(Extracted entries Opens)

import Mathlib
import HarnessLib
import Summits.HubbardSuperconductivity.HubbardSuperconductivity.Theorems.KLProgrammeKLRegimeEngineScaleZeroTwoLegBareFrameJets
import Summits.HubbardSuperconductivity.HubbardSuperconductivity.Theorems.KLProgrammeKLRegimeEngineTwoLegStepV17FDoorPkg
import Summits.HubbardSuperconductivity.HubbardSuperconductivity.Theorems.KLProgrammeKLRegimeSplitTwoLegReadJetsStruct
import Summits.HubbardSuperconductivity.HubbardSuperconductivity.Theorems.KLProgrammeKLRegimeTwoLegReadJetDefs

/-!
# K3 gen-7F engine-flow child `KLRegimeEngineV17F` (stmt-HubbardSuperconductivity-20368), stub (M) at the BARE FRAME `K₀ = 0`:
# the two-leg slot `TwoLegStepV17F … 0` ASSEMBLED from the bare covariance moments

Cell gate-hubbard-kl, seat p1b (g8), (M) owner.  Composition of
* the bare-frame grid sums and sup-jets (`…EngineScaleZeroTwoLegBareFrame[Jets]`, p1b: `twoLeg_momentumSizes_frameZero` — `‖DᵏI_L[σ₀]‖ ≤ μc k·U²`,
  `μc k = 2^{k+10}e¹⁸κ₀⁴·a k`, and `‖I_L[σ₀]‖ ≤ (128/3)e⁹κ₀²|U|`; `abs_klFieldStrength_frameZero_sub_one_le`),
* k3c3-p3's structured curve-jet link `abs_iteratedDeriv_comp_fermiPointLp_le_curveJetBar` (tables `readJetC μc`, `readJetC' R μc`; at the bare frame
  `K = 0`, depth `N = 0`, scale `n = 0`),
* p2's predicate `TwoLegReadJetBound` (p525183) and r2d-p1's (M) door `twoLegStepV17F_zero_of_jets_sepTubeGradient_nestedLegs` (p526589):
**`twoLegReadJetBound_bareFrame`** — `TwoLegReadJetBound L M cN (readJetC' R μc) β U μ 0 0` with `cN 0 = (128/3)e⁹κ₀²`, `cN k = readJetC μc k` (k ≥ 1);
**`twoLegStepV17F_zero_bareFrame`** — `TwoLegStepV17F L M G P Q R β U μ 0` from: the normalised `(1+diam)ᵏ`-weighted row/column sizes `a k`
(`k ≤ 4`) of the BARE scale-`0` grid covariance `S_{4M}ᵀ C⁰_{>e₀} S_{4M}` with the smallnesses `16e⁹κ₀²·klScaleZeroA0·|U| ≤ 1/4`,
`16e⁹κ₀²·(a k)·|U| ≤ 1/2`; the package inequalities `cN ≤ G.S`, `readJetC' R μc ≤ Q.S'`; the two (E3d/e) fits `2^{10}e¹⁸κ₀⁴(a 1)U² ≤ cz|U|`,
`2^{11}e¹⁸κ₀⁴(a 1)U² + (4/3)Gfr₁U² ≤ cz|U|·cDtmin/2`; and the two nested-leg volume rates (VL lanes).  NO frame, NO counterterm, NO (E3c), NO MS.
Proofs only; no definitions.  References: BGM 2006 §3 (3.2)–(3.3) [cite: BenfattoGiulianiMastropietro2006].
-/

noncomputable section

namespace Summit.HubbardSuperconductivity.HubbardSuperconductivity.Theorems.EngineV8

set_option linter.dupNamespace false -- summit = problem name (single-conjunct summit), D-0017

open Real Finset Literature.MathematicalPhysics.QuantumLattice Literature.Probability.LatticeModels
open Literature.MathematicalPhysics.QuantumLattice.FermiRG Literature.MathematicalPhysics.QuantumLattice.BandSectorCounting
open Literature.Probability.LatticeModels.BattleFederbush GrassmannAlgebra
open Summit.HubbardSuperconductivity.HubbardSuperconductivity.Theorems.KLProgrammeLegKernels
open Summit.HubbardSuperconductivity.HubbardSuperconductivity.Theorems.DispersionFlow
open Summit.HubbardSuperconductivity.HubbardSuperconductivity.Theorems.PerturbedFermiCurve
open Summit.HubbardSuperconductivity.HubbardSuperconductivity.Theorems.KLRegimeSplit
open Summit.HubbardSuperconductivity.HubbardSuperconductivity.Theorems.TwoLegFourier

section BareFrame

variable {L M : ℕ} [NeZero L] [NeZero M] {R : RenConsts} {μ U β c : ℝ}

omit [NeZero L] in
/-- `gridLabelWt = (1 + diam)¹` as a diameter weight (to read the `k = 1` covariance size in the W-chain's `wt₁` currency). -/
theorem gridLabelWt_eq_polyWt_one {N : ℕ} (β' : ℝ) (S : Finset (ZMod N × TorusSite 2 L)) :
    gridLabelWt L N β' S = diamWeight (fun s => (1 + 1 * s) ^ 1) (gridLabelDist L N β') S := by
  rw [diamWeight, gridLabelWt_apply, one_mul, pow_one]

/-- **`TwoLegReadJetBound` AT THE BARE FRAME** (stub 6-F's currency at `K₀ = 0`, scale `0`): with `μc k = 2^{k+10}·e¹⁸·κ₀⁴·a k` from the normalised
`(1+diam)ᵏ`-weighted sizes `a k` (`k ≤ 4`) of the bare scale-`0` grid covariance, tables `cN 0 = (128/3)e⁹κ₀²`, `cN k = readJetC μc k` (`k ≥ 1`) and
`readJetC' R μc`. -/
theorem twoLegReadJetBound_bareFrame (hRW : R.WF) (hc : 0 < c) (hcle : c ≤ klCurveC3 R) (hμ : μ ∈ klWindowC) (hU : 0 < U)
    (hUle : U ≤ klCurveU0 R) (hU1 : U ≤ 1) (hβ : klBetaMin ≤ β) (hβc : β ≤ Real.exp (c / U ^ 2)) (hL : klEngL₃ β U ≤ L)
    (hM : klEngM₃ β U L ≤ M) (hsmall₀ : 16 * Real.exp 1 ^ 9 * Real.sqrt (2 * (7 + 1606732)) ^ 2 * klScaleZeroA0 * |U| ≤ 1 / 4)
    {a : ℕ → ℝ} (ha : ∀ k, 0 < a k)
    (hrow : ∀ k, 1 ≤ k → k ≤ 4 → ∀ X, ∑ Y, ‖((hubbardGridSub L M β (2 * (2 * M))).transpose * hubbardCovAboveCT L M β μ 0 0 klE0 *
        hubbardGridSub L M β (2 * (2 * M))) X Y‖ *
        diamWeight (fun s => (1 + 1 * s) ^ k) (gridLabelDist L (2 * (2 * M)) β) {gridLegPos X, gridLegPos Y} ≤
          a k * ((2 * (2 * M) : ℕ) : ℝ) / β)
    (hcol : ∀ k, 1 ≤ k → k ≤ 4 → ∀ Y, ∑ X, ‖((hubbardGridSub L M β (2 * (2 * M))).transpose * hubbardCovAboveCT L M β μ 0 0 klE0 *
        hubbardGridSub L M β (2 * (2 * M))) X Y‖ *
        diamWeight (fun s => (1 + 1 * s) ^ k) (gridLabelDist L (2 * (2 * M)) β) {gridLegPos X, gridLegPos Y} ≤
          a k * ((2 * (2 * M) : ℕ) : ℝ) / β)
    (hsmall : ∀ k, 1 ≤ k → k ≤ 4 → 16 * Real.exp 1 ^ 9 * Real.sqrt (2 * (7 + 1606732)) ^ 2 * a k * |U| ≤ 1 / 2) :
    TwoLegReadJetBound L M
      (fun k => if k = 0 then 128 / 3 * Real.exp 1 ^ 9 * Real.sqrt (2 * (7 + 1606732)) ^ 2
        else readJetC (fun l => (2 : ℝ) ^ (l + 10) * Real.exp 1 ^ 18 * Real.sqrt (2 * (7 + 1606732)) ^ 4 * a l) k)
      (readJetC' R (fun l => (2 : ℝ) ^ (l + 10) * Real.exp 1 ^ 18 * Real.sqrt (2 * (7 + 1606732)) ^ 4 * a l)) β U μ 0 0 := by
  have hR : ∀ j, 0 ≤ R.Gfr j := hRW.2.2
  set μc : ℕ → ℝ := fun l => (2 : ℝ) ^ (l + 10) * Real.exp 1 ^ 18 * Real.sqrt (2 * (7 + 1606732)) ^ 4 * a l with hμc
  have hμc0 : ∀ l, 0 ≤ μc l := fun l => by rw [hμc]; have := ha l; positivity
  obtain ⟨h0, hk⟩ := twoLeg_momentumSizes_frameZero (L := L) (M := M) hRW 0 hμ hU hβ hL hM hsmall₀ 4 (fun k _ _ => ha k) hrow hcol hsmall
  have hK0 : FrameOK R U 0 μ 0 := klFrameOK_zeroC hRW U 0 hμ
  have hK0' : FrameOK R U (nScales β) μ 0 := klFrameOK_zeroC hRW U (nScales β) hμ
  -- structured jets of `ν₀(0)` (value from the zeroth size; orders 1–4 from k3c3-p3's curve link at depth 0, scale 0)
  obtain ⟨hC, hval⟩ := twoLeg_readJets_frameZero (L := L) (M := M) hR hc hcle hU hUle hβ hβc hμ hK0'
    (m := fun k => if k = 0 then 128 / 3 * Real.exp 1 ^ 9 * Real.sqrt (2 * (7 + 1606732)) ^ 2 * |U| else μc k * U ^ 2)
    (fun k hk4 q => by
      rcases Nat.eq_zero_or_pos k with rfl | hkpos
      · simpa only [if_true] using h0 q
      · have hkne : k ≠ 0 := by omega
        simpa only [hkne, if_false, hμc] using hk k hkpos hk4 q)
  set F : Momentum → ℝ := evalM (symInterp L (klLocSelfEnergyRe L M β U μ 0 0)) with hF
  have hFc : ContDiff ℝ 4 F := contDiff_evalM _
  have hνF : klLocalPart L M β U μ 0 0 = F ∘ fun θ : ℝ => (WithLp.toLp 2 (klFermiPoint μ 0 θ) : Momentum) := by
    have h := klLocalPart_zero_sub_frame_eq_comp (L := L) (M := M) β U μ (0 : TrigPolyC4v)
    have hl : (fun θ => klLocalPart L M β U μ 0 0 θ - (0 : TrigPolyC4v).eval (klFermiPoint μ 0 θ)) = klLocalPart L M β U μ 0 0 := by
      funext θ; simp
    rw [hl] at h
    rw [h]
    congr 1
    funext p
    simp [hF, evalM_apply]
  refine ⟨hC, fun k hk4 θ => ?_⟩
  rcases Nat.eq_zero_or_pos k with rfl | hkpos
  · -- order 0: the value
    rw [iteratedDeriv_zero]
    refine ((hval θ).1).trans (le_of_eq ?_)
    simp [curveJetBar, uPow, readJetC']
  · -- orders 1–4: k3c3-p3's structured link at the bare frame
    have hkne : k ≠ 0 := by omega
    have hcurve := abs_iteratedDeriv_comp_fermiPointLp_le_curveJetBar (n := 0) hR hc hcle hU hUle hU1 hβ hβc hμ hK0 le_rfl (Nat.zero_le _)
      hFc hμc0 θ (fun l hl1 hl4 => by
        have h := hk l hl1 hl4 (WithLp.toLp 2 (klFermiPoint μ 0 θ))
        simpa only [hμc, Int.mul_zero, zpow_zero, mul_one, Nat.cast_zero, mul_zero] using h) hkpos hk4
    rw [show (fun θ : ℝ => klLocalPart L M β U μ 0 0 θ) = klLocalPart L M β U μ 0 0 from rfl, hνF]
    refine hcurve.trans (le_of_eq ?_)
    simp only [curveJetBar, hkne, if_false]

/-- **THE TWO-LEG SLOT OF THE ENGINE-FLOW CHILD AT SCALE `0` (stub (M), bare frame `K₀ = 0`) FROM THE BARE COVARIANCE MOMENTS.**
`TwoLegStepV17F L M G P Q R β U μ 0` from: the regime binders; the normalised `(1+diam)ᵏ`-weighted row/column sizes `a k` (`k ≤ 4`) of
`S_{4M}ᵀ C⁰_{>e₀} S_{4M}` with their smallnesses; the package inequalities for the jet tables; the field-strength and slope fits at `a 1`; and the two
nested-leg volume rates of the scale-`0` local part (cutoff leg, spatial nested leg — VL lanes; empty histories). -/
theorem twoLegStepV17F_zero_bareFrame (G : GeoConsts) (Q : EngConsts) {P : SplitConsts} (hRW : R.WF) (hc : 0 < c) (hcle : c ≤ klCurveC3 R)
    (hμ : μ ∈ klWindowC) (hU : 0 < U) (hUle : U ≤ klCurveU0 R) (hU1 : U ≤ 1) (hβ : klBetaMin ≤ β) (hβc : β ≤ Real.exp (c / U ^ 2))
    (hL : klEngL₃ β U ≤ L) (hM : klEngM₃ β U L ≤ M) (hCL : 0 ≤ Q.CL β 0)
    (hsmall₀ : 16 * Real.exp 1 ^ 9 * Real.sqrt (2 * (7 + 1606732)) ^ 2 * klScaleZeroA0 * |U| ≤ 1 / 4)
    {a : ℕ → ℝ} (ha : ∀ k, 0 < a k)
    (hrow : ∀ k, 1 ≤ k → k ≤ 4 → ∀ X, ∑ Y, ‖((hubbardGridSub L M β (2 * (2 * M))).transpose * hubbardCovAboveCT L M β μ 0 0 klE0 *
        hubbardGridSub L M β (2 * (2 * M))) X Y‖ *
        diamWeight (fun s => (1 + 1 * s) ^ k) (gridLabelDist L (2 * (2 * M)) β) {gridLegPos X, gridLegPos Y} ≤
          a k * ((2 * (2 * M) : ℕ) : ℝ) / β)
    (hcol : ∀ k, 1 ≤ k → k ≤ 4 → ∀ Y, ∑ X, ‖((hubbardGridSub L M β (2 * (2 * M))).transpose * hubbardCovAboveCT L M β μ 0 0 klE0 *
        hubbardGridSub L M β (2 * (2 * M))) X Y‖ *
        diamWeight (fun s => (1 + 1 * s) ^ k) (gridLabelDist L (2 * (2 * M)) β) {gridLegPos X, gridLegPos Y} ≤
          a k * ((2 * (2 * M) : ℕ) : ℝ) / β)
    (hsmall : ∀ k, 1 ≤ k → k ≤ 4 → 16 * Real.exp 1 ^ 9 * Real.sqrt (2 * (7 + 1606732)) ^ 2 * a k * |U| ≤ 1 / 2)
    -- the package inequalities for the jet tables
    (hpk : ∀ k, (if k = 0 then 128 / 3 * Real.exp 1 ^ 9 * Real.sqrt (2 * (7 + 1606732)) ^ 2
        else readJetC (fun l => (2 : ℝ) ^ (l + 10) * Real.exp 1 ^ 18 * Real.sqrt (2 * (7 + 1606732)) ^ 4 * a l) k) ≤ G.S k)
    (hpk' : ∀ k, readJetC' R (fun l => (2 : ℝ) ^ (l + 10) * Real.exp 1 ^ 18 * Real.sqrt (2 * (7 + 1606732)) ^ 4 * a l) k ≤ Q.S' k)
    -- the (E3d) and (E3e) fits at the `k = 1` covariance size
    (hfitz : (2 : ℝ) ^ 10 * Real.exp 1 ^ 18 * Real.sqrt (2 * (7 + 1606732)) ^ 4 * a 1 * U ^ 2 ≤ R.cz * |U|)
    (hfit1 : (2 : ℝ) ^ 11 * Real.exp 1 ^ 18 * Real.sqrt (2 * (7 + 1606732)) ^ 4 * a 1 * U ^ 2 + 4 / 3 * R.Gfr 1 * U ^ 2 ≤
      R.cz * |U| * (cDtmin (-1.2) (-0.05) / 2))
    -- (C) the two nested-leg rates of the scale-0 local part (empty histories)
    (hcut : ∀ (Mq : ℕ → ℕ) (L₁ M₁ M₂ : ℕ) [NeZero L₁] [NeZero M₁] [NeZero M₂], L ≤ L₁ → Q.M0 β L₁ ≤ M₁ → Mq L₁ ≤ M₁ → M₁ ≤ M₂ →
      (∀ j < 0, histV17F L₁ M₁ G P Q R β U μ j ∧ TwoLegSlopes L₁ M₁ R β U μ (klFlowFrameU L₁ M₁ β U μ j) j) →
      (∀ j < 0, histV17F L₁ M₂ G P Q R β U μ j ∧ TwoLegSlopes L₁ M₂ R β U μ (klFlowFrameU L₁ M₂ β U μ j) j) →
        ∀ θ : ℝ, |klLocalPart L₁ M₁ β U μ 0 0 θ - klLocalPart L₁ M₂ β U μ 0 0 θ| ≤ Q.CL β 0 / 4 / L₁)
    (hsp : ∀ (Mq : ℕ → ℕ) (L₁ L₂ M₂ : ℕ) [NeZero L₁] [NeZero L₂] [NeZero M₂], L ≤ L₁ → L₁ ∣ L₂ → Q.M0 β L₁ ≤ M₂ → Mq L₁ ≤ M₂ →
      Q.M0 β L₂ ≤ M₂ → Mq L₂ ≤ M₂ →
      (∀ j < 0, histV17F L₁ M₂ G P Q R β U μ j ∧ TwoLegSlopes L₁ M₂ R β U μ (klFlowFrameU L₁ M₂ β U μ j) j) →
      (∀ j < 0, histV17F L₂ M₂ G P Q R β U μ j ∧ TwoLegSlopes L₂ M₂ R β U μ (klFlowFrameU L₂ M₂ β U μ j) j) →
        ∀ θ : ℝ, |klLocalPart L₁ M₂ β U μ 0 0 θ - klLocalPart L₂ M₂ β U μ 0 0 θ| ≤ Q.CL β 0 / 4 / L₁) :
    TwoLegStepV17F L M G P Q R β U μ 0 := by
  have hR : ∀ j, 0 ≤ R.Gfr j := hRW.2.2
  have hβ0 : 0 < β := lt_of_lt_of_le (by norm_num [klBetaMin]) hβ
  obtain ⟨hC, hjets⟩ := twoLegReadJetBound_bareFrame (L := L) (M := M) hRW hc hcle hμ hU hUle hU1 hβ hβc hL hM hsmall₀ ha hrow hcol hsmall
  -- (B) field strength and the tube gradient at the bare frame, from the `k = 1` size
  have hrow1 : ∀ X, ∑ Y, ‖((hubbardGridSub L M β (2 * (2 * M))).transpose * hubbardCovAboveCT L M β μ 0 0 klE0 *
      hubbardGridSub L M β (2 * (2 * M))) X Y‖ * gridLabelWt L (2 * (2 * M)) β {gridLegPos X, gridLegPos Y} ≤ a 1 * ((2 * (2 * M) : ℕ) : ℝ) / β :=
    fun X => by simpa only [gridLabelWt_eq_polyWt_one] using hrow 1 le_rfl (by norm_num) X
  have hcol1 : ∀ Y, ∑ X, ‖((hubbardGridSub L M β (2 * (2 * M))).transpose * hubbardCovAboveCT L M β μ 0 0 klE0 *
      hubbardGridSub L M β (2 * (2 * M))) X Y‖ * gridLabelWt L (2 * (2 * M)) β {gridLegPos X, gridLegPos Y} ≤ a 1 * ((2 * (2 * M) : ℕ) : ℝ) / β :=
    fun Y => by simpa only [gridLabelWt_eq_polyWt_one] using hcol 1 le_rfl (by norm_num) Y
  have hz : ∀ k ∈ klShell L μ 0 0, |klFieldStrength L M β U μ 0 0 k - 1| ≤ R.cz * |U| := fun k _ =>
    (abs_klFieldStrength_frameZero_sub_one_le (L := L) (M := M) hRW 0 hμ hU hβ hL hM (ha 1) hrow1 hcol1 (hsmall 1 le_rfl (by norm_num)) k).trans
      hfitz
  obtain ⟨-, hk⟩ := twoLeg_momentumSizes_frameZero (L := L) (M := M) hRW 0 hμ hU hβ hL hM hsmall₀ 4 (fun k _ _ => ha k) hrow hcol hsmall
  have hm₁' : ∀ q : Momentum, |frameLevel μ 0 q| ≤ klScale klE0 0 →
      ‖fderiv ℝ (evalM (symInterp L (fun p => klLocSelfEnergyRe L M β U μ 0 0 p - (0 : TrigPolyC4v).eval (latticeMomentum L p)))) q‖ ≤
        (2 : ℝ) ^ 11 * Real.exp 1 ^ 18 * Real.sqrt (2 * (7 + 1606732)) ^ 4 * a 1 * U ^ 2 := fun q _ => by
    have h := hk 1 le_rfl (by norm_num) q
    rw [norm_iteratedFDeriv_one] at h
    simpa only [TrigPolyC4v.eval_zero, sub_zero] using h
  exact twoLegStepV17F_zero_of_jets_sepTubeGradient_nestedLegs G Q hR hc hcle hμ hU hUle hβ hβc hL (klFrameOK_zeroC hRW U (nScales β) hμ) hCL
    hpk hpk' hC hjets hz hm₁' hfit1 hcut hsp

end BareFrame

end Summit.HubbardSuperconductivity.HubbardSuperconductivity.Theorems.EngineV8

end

(Extracted entries Closes)
(Extracted entries Opens)

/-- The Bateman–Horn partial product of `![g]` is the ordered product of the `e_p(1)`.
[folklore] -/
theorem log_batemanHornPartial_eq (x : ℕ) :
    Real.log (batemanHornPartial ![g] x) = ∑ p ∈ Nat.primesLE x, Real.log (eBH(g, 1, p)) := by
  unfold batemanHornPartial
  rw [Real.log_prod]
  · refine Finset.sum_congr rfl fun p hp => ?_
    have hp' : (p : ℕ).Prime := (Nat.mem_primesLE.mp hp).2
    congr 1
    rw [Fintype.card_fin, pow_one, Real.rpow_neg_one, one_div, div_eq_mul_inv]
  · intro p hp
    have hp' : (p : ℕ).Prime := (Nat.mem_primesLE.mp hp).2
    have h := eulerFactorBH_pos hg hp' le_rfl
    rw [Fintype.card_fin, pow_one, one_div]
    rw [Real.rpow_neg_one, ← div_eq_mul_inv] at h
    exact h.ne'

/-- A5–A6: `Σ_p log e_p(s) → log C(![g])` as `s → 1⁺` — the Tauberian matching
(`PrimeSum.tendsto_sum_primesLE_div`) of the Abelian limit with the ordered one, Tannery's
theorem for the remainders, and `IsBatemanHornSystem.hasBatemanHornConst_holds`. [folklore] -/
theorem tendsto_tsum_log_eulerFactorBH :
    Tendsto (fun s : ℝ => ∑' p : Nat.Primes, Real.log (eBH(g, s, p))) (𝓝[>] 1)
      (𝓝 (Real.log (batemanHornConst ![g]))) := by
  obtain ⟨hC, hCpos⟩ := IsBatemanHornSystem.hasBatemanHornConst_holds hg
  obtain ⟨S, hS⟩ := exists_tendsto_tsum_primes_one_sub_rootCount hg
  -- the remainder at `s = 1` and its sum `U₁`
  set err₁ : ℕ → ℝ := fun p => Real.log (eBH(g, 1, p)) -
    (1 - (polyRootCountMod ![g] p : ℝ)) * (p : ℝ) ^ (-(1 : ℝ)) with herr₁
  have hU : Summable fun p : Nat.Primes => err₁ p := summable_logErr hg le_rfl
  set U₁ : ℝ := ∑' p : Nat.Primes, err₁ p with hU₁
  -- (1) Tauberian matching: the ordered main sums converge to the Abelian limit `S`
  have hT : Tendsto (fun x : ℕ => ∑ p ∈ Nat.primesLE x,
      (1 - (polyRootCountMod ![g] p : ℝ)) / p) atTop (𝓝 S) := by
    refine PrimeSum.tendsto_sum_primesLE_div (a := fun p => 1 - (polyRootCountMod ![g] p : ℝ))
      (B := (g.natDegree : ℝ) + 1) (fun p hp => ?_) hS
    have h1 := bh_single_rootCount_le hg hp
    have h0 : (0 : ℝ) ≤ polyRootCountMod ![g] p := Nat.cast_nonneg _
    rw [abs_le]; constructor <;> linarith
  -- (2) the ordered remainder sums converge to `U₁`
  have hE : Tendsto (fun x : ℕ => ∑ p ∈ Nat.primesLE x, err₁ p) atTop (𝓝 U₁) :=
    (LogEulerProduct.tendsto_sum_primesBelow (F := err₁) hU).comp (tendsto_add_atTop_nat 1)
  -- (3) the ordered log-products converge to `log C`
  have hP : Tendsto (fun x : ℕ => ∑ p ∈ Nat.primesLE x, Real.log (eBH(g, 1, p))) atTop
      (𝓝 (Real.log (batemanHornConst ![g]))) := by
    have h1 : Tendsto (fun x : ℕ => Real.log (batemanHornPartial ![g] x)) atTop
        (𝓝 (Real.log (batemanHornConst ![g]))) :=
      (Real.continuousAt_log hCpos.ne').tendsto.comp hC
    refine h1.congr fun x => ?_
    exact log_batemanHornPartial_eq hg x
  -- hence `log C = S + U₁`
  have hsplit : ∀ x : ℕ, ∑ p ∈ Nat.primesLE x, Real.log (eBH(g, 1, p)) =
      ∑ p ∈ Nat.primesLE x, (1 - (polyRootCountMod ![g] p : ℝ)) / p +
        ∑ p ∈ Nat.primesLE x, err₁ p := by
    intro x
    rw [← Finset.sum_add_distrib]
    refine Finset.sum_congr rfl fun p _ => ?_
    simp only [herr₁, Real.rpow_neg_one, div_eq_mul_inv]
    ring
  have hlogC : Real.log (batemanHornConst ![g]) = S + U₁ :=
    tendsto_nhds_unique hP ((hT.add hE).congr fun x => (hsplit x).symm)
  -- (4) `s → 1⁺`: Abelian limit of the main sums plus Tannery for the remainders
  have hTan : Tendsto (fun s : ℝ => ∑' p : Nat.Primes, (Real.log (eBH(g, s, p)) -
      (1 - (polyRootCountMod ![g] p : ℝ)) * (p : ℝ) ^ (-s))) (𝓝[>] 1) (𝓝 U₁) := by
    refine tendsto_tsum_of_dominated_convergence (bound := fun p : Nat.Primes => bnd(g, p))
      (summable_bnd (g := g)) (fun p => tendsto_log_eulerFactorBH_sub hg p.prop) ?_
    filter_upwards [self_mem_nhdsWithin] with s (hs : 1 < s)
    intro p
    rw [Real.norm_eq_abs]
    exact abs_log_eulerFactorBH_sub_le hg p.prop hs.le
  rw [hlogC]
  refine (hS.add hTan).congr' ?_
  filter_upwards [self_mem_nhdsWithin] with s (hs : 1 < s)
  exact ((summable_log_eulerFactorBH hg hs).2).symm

(Extracted entries Closes)

What you need to do. The answer is the lines above between the line holding "funext θ; simp" and the line holding "(hL : klEngL₃ β U ≤ L) (hM", inclusive, each written out exactly, and no others.

Result.
      funext θ; simp
    rw [hl] at h
    rw [h]
    congr 1
    funext p
    simp [hF, evalM_apply]
  refine ⟨hC, fun k hk4 θ => ?_⟩
  rcases Nat.eq_zero_or_pos k with rfl | hkpos
  · -- order 0: the value
    rw [iteratedDeriv_zero]
    refine ((hval θ).1).trans (le_of_eq ?_)
    simp [curveJetBar, uPow, readJetC']
  · -- orders 1–4: k3c3-p3's structured link at the bare frame
    have hkne : k ≠ 0 := by omega
    have hcurve := abs_iteratedDeriv_comp_fermiPointLp_le_curveJetBar (n := 0) hR hc hcle hU hUle hU1 hβ hβc hμ hK0 le_rfl (Nat.zero_le _)
      hFc hμc0 θ (fun l hl1 hl4 => by
        have h := hk l hl1 hl4 (WithLp.toLp 2 (klFermiPoint μ 0 θ))
        simpa only [hμc, Int.mul_zero, zpow_zero, mul_one, Nat.cast_zero, mul_zero] using h) hkpos hk4
    rw [show (fun θ : ℝ => klLocalPart L M β U μ 0 0 θ) = klLocalPart L M β U μ 0 0 from rfl, hνF]
    refine hcurve.trans (le_of_eq ?_)
    simp only [curveJetBar, hkne, if_false]

/-- **THE TWO-LEG SLOT OF THE ENGINE-FLOW CHILD AT SCALE `0` (stub (M), bare frame `K₀ = 0`) FROM THE BARE COVARIANCE MOMENTS.**
`TwoLegStepV17F L M G P Q R β U μ 0` from: the regime binders; the normalised `(1+diam)ᵏ`-weighted row/column sizes `a k` (`k ≤ 4`) of
`S_{4M}ᵀ C⁰_{>e₀} S_{4M}` with their smallnesses; the package inequalities for the jet tables; the field-strength and slope fits at `a 1`; and the two
nested-leg volume rates of the scale-`0` local part (cutoff leg, spatial nested leg — VL lanes; empty histories). -/
theorem twoLegStepV17F_zero_bareFrame (G : GeoConsts) (Q : EngConsts) {P : SplitConsts} (hRW : R.WF) (hc : 0 < c) (hcle : c ≤ klCurveC3 R)
    (hμ : μ ∈ klWindowC) (hU : 0 < U) (hUle : U ≤ klCurveU0 R) (hU1 : U ≤ 1) (hβ : klBetaMin ≤ β) (hβc : β ≤ Real.exp (c / U ^ 2))
    (hL : klEngL₃ β U ≤ L) (hM : klEngM₃ β U L ≤ M) (hCL : 0 ≤ Q.CL β 0)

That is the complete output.